A light architecture is proposed at this site by applying three formal moves. These are elevating the building, allowing a porosity through circulation, and dissolving the fabric of the building. Elevating responds to the environmental risk of living along the coast. Porosity allows a publicness by increasing circulation. The density of the project is dissolved by a repetitive architectural language. The formal moves of elevating, porosity, and dissolution are discussed in three sections:
Elevating the project is discussed in relation to the architectural piloti, how to touch the ground and the consequence of exposing the ground.
As an alternative to both risk and privatisation, a light, elevated boulevard becomes the basis for both public and private life along the coastline. Through lifting the main floor above the ground, the environmental risks involved in continuing to live on the first line are minimised. Due to global warming the environmental risks include increased storm events, sea level rise, and erosion. Policy makers, and residents have conflicting views for solutions along the coast. ‘Managed retreat’ is a key method for risk reduction but has met resistance from residents. This method of risk reduction is a likely outcome for Paraparaumu Beach, but by elevating the scheme, the landscape under and around can be strengthened by soft management systems.

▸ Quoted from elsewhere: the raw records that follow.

/-- **Negative moments from tilted small balls (layer cake).**  If `0 ≤ f ≤ M`, `0 < M`, `v ≥ 0` is
integrable and `∫_{f ≤ εM} v ≤ B ε^c` for every `ε > 0`, then for `0 < s ≤ c/2` the function `f^{-s} v`
is integrable and `∫ f^{-s} v ≤ B · 2^{c/2}/(1 - 2^{-c/2}) · M^{-s}` (sum over the dyadic shells
`2^{-(j+1)} M < f ≤ 2^{-j} M`; the zero set of `f` does not contribute since `0^{-s} = 0`). -/
private theorem negMoment_of_smallBalls {X : Type*} [TopologicalSpace X] [MeasurableSpace X]
    [OpensMeasurableSpace X] (μ : Measure X) [IsFiniteMeasure μ] {f v : X → ℝ}
    (hf : Continuous f) (hv : Continuous v) (hvi : Integrable v μ)
    (hf0 : ∀ x, 0 ≤ f x) {M : ℝ} (hM : 0 < M) (hfM : ∀ x, f x ≤ M) (hv0 : ∀ x, 0 ≤ v x)
    {B c : ℝ} (hB : 0 ≤ B)
    (hsb : ∀ ε : ℝ, 0 < ε → ∫ x in {x | f x ≤ ε * M}, v x ∂μ ≤ B * ε ^ c)
    {s : ℝ} (hs : 0 < s) (hsc : s ≤ c / 2) :
    Integrable (fun x => f x ^ (-s) * v x) μ ∧
      ∫ x, f x ^ (-s) * v x ∂μ ≤ B * ((2 : ℝ) ^ (c / 2) / (1 - (2 : ℝ) ^ (-(c / 2)))) * M ^ (-s) := by
  -- constants
  set ρ : ℝ := (2 : ℝ) ^ (-(c / 2)) with hρ
  have hρpos : 0 < ρ := Real.rpow_pos_of_pos two_pos _
  have hρ1 : ρ < 1 := Real.rpow_lt_one_of_one_lt_of_neg one_lt_two (by linarith)
  set L : ℝ := (2 : ℝ) ^ (c / 2) * B * M ^ (-s) with hL
  have hL0 : 0 ≤ L := by positivity
  -- the dyadic pieces
  set Sj : ℕ → Set X := fun j => {x | f x ≤ (1 / 2 : ℝ) ^ j * M} with hSj
  have hSmeas : ∀ j, MeasurableSet (Sj j) := fun j =>
    (isClosed_le hf continuous_const).measurableSet
  set a : ℕ → ℝ := fun j => ((1 / 2 : ℝ) ^ (j + 1) * M) ^ (-s) with ha
  have ha0 : ∀ j, 0 ≤ a j := fun j => Real.rpow_nonneg (by positivity) _
  set T : ℕ → X → ℝ≥0∞ := fun j x =>
    ENNReal.ofReal (a j) * (Sj j).indicator (fun x => ENNReal.ofReal (v x)) x with hT
  have hvm : Measurable fun x => ENNReal.ofReal (v x) := hv.measurable.ennreal_ofReal
  have hTm : ∀ j, Measurable (T j) := fun j => (hvm.indicator (hSmeas j)).const_mul _
  -- arithmetic of one piece: `a_j · B 2^{-jc} ≤ L ρ^j`
  have hu : ∀ (n : ℕ) (t : ℝ), ((1 / 2 : ℝ) ^ n) ^ t = (2 : ℝ) ^ (-((n : ℝ) * t)) := by
    intro n t
    rw [one_div, inv_pow, Real.inv_rpow (by positivity), ← Real.rpow_natCast,
      ← Real.rpow_mul (by norm_num : (0 : ℝ) ≤ 2), Real.rpow_neg (by norm_num : (0 : ℝ) ≤ 2)]
  have harith : ∀ j : ℕ, a j * (B * ((1 / 2 : ℝ) ^ j) ^ c) ≤ L * ρ ^ j := by
    intro j
    have hρj : ρ ^ j = (2 : ℝ) ^ (-(c / 2) * j) := by
      rw [hρ, ← Real.rpow_natCast, ← Real.rpow_mul (by norm_num : (0 : ℝ) ≤ 2)]
    have haj : a j = (2 : ℝ) ^ (-(((j + 1 : ℕ) : ℝ) * (-s))) * M ^ (-s) := by
      rw [ha]
      show ((1 / 2 : ℝ) ^ (j + 1) * M) ^ (-s) = _
      rw [Real.mul_rpow (by positivity) hM.le, hu]
    have hjs : 0 ≤ (j : ℝ) * (c / 2 - s) := mul_nonneg (Nat.cast_nonneg j) (by linarith)
    have hexp : (2 : ℝ) ^ (-(((j + 1 : ℕ) : ℝ) * (-s))) * (2 : ℝ) ^ (-((j : ℝ) * c)) ≤
        (2 : ℝ) ^ (c / 2) * (2 : ℝ) ^ (-(c / 2) * j) := by
      rw [← Real.rpow_add two_pos, ← Real.rpow_add two_pos]
      refine Real.rpow_le_rpow_of_exponent_le one_le_two ?_
      push_cast
      nlinarith
    have hMB : 0 ≤ M ^ (-s) * B := mul_nonneg (Real.rpow_nonneg hM.le _) hB
    rw [haj, hu, hρj, hL]
    calc (2 : ℝ) ^ (-(((j + 1 : ℕ) : ℝ) * (-s))) * M ^ (-s) * (B * (2 : ℝ) ^ (-((j : ℝ) * c)))
        = ((2 : ℝ) ^ (-(((j + 1 : ℕ) : ℝ) * (-s))) * (2 : ℝ) ^ (-((j : ℝ) * c))) * (M ^ (-s) * B) := by
          ring
      _ ≤ ((2 : ℝ) ^ (c / 2) * (2 : ℝ) ^ (-(c / 2) * j)) * (M ^ (-s) * B) :=
          mul_le_mul_of_nonneg_right hexp hMB
      _ = (2 : ℝ) ^ (c / 2) * B * M ^ (-s) * (2 : ℝ) ^ (-(c / 2) * j) := by ring
  -- pointwise domination `f^{-s} v ≤ Σ_j T_j`
  have hpt : ∀ x, ENNReal.ofReal (f x ^ (-s) * v x) ≤ ∑' j, T j x := by
    intro x
    rcases (hf0 x).eq_or_lt with hfx | hfx
    · rw [← hfx, Real.zero_rpow (neg_ne_zero.2 hs.ne'), zero_mul, ENNReal.ofReal_zero]
      exact zero_le
    · have hy0 : 0 < f x / M := div_pos hfx hM
      have hy1 : f x / M ≤ 1 := (div_le_one hM).2 (hfM x)
      obtain ⟨j, hj1, hj2⟩ := exists_nat_pow_near_of_lt_one hy0 hy1
        (by norm_num : (0 : ℝ) < 1 / 2) (by norm_num : (1 / 2 : ℝ) < 1)
      have hxS : x ∈ Sj j := by
        show f x ≤ (1 / 2 : ℝ) ^ j * M
        exact (div_le_iff₀ hM).1 hj2
      have hlow : (1 / 2 : ℝ) ^ (j + 1) * M < f x := (lt_div_iff₀ hM).1 hj1
      have hpow : f x ^ (-s) ≤ a j :=
        Real.rpow_le_rpow_of_nonpos (by positivity) hlow.le (by linarith)
      calc ENNReal.ofReal (f x ^ (-s) * v x) ≤ ENNReal.ofReal (a j * v x) :=
            ENNReal.ofReal_le_ofReal (mul_le_mul_of_nonneg_right hpow (hv0 x))
        _ = T j x := by
            rw [hT]
            show _ = ENNReal.ofReal (a j) * (Sj j).indicator (fun x => ENNReal.ofReal (v x)) x
            rw [Set.indicator_of_mem hxS, ENNReal.ofReal_mul (ha0 j)]
        _ ≤ ∑' i, T i x := ENNReal.le_tsum j
  -- integral of one piece
  have hpiece : ∀ j, ∫⁻ x, T j x ∂μ ≤ ENNReal.ofReal (L * ρ ^ j) := by
    intro j
    have h1 : ∫⁻ x, T j x ∂μ = ENNReal.ofReal (a j) * ∫⁻ x in Sj j, ENNReal.ofReal (v x) ∂μ := by
      rw [hT]
      show ∫⁻ x, ENNReal.ofReal (a j) * (Sj j).indicator (fun x => ENNReal.ofReal (v x)) x ∂μ = _
      rw [lintegral_const_mul _ (hvm.indicator (hSmeas j)), lintegral_indicator (hSmeas j)]
    have h2 : ∫⁻ x in Sj j, ENNReal.ofReal (v x) ∂μ = ENNReal.ofReal (∫ x in Sj j, v x ∂μ) :=
      (ofReal_integral_eq_lintegral_ofReal hvi.integrableOn
        (Eventually.of_forall fun x => hv0 x)).symm
    rw [h1, h2, ← ENNReal.ofReal_mul (ha0 j)]
    refine ENNReal.ofReal_le_ofReal ((mul_le_mul_of_nonneg_left ?_ (ha0 j)).trans (harith j))
    exact hsb ((1 / 2 : ℝ) ^ j) (by positivity)
  -- summation (monotone convergence)
  have hsum : HasSum (fun j : ℕ => L * ρ ^ j) (L * (1 - ρ)⁻¹) :=
    (hasSum_geometric_of_lt_one hρpos.le hρ1).mul_left L
  have hlin : ∫⁻ x, ENNReal.ofReal (f x ^ (-s) * v x) ∂μ ≤ ENNReal.ofReal (L * (1 - ρ)⁻¹) := by
    calc ∫⁻ x, ENNReal.ofReal (f x ^ (-s) * v x) ∂μ ≤ ∫⁻ x, ∑' j, T j x ∂μ := lintegral_mono hpt
      _ = ∑' j, ∫⁻ x, T j x ∂μ := lintegral_tsum fun j => (hTm j).aemeasurable
      _ ≤ ∑' j, ENNReal.ofReal (L * ρ ^ j) := ENNReal.tsum_le_tsum hpiece
      _ = ENNReal.ofReal (L * (1 - ρ)⁻¹) := by
          rw [← ENNReal.ofReal_tsum_of_nonneg (fun j => by positivity) hsum.summable, hsum.tsum_eq]
  -- conclusion
  have hmeas : AEStronglyMeasurable (fun x => f x ^ (-s) * v x) μ :=
    ((hf.measurable.pow_const (-s)).mul hv.measurable).aestronglyMeasurable
  have hnn : 0 ≤ᵐ[μ] fun x => f x ^ (-s) * v x :=
    Eventually.of_forall fun x => mul_nonneg (Real.rpow_nonneg (hf0 x) _) (hv0 x)
  have hint : Integrable (fun x => f x ^ (-s) * v x) μ := by
    refine ⟨hmeas, ?_⟩
    rw [hasFiniteIntegral_iff_ofReal hnn]
    exact lt_of_le_of_lt hlin ENNReal.ofReal_lt_top
  refine ⟨hint, ?_⟩
  rw [integral_eq_lintegral_of_nonneg_ae hnn hmeas]
  refine ENNReal.toReal_le_of_le_ofReal (by positivity) (hlin.trans_eq ?_)
  congr 1
  rw [hL]; field_simp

Porosity is discussed through orientation, circulation, and programme. It is then evaluated against Steven Holl’s work.
The public boulevard addresses the loss of public space along the coast due to the exclusivity of development. This is also due to the privatisation of our natural landscapes through technicalities of foreshore and seabed legislation (Peart, 2009). Multiple walkways weave across the project, guided by the concept of porosity.
Dissolution of form is reasoned through the process of ‘embracing the frame’, the idea of the repeating line, the influence of Japanese architect Kengo Kuma, and as a critique of modernism through its contrasting motive within the landscape.
The repeated architectural language allows the form to begin to blend into the landscape. This repeated tectonic is proposed as an alternative for density.
The current tendency to build solidly is shifted into the realm of lightness by elevating the ground floor, allowing a porosity through circulation of people and landscape, and dissolving the buildings within the landscape.